import Summits.NavierStokesRegularity.NavierStokesRegularity.Theses.LandauTail
import Summits.NavierStokesRegularity.NavierStokesRegularity.Theorems.LandauTailHomSteadyProfileExistsMomentum

/-!
# Route `LandauTail`: `HomSteadyProfileExists` (stmt-NavierStokesRegularity-1951) — PROVED

The typed profile class of route `LandauTail` ("`U, P` smooth on `ℝ³ ∖ {0}`,
`(U·∇)U + ∇P = 1 • ΔU` and `div U = 0` off the origin, `U(c x) = c⁻¹ U(x)` for all `c > 0` and
all `x`, `U ≠ 0`") is non-vacuous: Landau's solution with viscosity `1` and parameter `A = 2`,
`U = landauSolution 1 2 = landauAxisField eZ 2`, `P = landauPressure 1 2 = landauAxisPressure eZ 2`
(Lemarié-Rieusset 2016, Thm 10.13, (10.44); Literature/Analysis/FluidPDE/LandauSolutions) is a
witness. Smoothness off the origin, `(−1)`-homogeneity (for all `x`, junk value `0` at the
origin) and non-triviality are the tree's `contDiffOn_landauSolution`, `contDiffOn_landauPressure`,
`landauSolution_smul`, `landauSolution_eZ_ne_zero`; the two PDE identities are Landau's theorem,
proved in the sibling helper files (`…Calculus`, `…Profile`, `…Momentum`:
`landauAxisField_momentum`, `divergence_landauAxisField`).

References: L. D. Landau, Dokl. Akad. Nauk SSSR 43 (1944) 286–288; P. G. Lemarié-Rieusset,
*The Navier–Stokes problem in the 21st century* (2016), Thm 10.13 (10.44); V. Šverák, J. Math.
Sci. 179 (2011), Thm 1.
-/

noncomputable section

open scoped Laplacian InnerProductSpace RealInnerProductSpace
open Literature.Analysis.FluidPDE

-- the summit namespace `…NavierStokesRegularity.NavierStokesRegularity…` is the tree convention
set_option linter.dupNamespace false

namespace Summit.NavierStokesRegularity.NavierStokesRegularity.Theorems.LandauTail

/-- `|e₃| = 1`. [folklore] -/
theorem norm_eZ_eq_one' : ‖(eZ : EuclideanSpace ℝ (Fin 3))‖ = 1 := by
  simp [eZ]

/-- **Settles stmt-NavierStokesRegularity-1951** (`LandauTail.HomSteadyProfileExists`): Landau's
solution `landauSolution 1 2` with pressure `landauPressure 1 2` is a nonzero, `(−1)`-homogeneous,
smooth-off-the-origin solution of the steady Navier–Stokes equations (viscosity `1`) on
`ℝ³ ∖ {0}` (Landau 1944; Lemarié-Rieusset 2016, Thm 10.13). [folklore] -/
theorem homSteadyProfileExists_proof :
    Summit.NavierStokesRegularity.NavierStokesRegularity.Theses.LandauTail.HomSteadyProfileExists := by
  unfold Summit.NavierStokesRegularity.NavierStokesRegularity.Theses.LandauTail.HomSteadyProfileExists
  have hA : (1 : ℝ) < |(2 : ℝ)| := by norm_num
  refine ⟨landauSolution 1 2, landauPressure 1 2, contDiffOn_landauSolution hA,
    contDiffOn_landauPressure hA, fun x hx => ?_, fun x hx => ?_,
    fun c hc x => landauSolution_smul hc x, ⟨eZ, landauSolution_eZ_ne_zero one_ne_zero (by norm_num)⟩⟩
  · rw [one_smul, landauSolution_one, landauPressure_one]
    exact landauAxisField_momentum norm_eZ_eq_one' hA hx
  · rw [landauSolution_one]
    exact divergence_landauAxisField norm_eZ_eq_one' hA hx

end Summit.NavierStokesRegularity.NavierStokesRegularity.Theorems.LandauTail
include hΨ ha hSA hSAi hXY hYX in
/-- **A RATIONAL ELEMENT OF `N_Q(𝔸)` IS A TRANSPORTED RATIONAL LETTER**: `u ∈ N_Q(𝔸) ∩ H(L⁺) ⟹ u = Ψ(toAdelic n)` with `n ∈ N_Q(L⁺)` (`u = Ψ(toAdelic g)` by ★ F3″; the matrix of `g`,
embedded, is an adelic `n_Q`-matrix, so `g` satisfies ★ F4-1e's eight entry equations in `L`, `ι` being injective). [cite: Xiong2013, §7 Lemma 7.1] [cite: MoeglinWaldspurger1995, I.2.1] -/
theorem exists_mem_klingenUnip_of_mem_ratH {u : HA L e dV hdV dW hdW} (hu : u ∈ klingenUnipA Ψ) (hur : u ∈ ratH L e dV hdV dW hdW) :
    ∃ n ∈ klingenUnip L ((IsCMField.complexConj L : L ≃ₐ[Fp L] L) : L →+* L) (complexConj_ringHom_apply_apply L),
      u = Ψ (UnitaryGroup.toAdelic (Fp L) L (IsCMField.complexConj L) (2 + 2) ((StdForm.antidiagonal (2 + 2)).over L) n) := by
  obtain ⟨g, hg⟩ := transport_symm_mem_range hΨ ha hSA hSAi hXY hYX hur
  have hug : u = Ψ (UnitaryGroup.toAdelic (Fp L) L (IsCMField.complexConj L) (2 + 2) ((StdForm.antidiagonal (2 + 2)).over L) g) := by
    rw [hg, ContinuousMulEquiv.apply_symm_apply]
  obtain ⟨y, hy, z, t, hu'⟩ := (mem_klingenUnipA_iff Ψ u).1 hu
  refine ⟨g, ?_, hug⟩
  -- the embedded matrix of `g` is the adelic `n_Q(y,z,t)`-matrix
  have hmat : ((g : GL (Fin 4) L) : Matrix (Fin 4) (Fin 4) L).map (algebraMap L (AdeleRing (𝓞 L) L)) =
      nKlingenM (AdeleRing (𝓞 L) L) (conjAdele (Fp L) L (IsCMField.complexConj L)) y z t := by
    have h1 : UnitaryGroup.toAdelic (Fp L) L (IsCMField.complexConj L) (2 + 2) ((StdForm.antidiagonal (2 + 2)).over L) g =
        jAdelic L 4 (nKlingen (AdeleRing (𝓞 L) L) (conjAdele (Fp L) L (IsCMField.complexConj L)) (conjAdele_conjAdele' L) y hy z t) :=
      Ψ.injective (by rw [← hug, hu'])
    rw [← coe_adelicVal_toAdelic L (2 + 2) g, h1, coe_adelicVal_jAdelic_nKlingen]
  have hι := NumberField.AdeleRing.algebraMap_injective (𝓞 L) L
  have entry : ∀ i j : Fin 4, algebraMap L (AdeleRing (𝓞 L) L) (((g : GL (Fin 4) L) : Matrix (Fin 4) (Fin 4) L) i j) =
      nKlingenM (AdeleRing (𝓞 L) L) (conjAdele (Fp L) L (IsCMField.complexConj L)) y z t i j := fun i j => by
    rw [← hmat, Matrix.map_apply]
  rw [mem_klingenUnip_iff_entries]
  refine ⟨hι ?_, hι ?_, hι ?_, hι ?_, hι ?_, hι ?_, hι ?_, hι ?_⟩ <;> rw [entry] <;> simp [nKlingenM]

include hΨ ha hSA hSAi hXY hYX in
/-- **membership law of the lattice `N_Q(L⁺) = N_Q(𝔸) ∩ H(L⁺)`**: `u ∈ N_Q(L⁺) ⟺ u = Ψ(toAdelic n)` for some `n ∈ N_Q(L⁺)` (rational letters).
[cite: MoeglinWaldspurger1995, I.2.1] [cite: Xiong2013, §7 Lemma 7.1] -/
theorem mem_subgroupOf_klingenUnipA_iff (u : ↥(klingenUnipA Ψ)) :
    u ∈ (ratH L e dV hdV dW hdW).subgroupOf (klingenUnipA Ψ) ↔
      ∃ n ∈ klingenUnip L ((IsCMField.complexConj L : L ≃ₐ[Fp L] L) : L →+* L) (complexConj_ringHom_apply_apply L),
        (u : HA L e dV hdV dW hdW) = Ψ (UnitaryGroup.toAdelic (Fp L) L (IsCMField.complexConj L) (2 + 2) ((StdForm.antidiagonal (2 + 2)).over L) n) := by
  rw [Subgroup.mem_subgroupOf]
  refine ⟨fun hur => exists_mem_klingenUnip_of_mem_ratH hΨ ha hSA hSAi hXY hYX u.2 hur, ?_⟩
  rintro ⟨n, -, hn⟩
  rw [hn]
  exact transport_toAdelic_mem_ratH hΨ ha hSA hSAi hXY hYX n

### TASK REQUIREMENTS
The first line of the entries above marks where to begin; repeat each line exactly through the one that contains "2 = landauAxisField", and include that line.

### ANSWER TO THIS TASK
import Summits.NavierStokesRegularity.NavierStokesRegularity.Theses.LandauTail
import Summits.NavierStokesRegularity.NavierStokesRegularity.Theorems.LandauTailHomSteadyProfileExistsMomentum

/-!
# Route `LandauTail`: `HomSteadyProfileExists` (stmt-NavierStokesRegularity-1951) — PROVED

The typed profile class of route `LandauTail` ("`U, P` smooth on `ℝ³ ∖ {0}`,
`(U·∇)U + ∇P = 1 • ΔU` and `div U = 0` off the origin, `U(c x) = c⁻¹ U(x)` for all `c > 0` and
all `x`, `U ≠ 0`") is non-vacuous: Landau's solution with viscosity `1` and parameter `A = 2`,
`U = landauSolution 1 2 = landauAxisField eZ 2`, `P = landauPressure 1 2 = landauAxisPressure eZ 2`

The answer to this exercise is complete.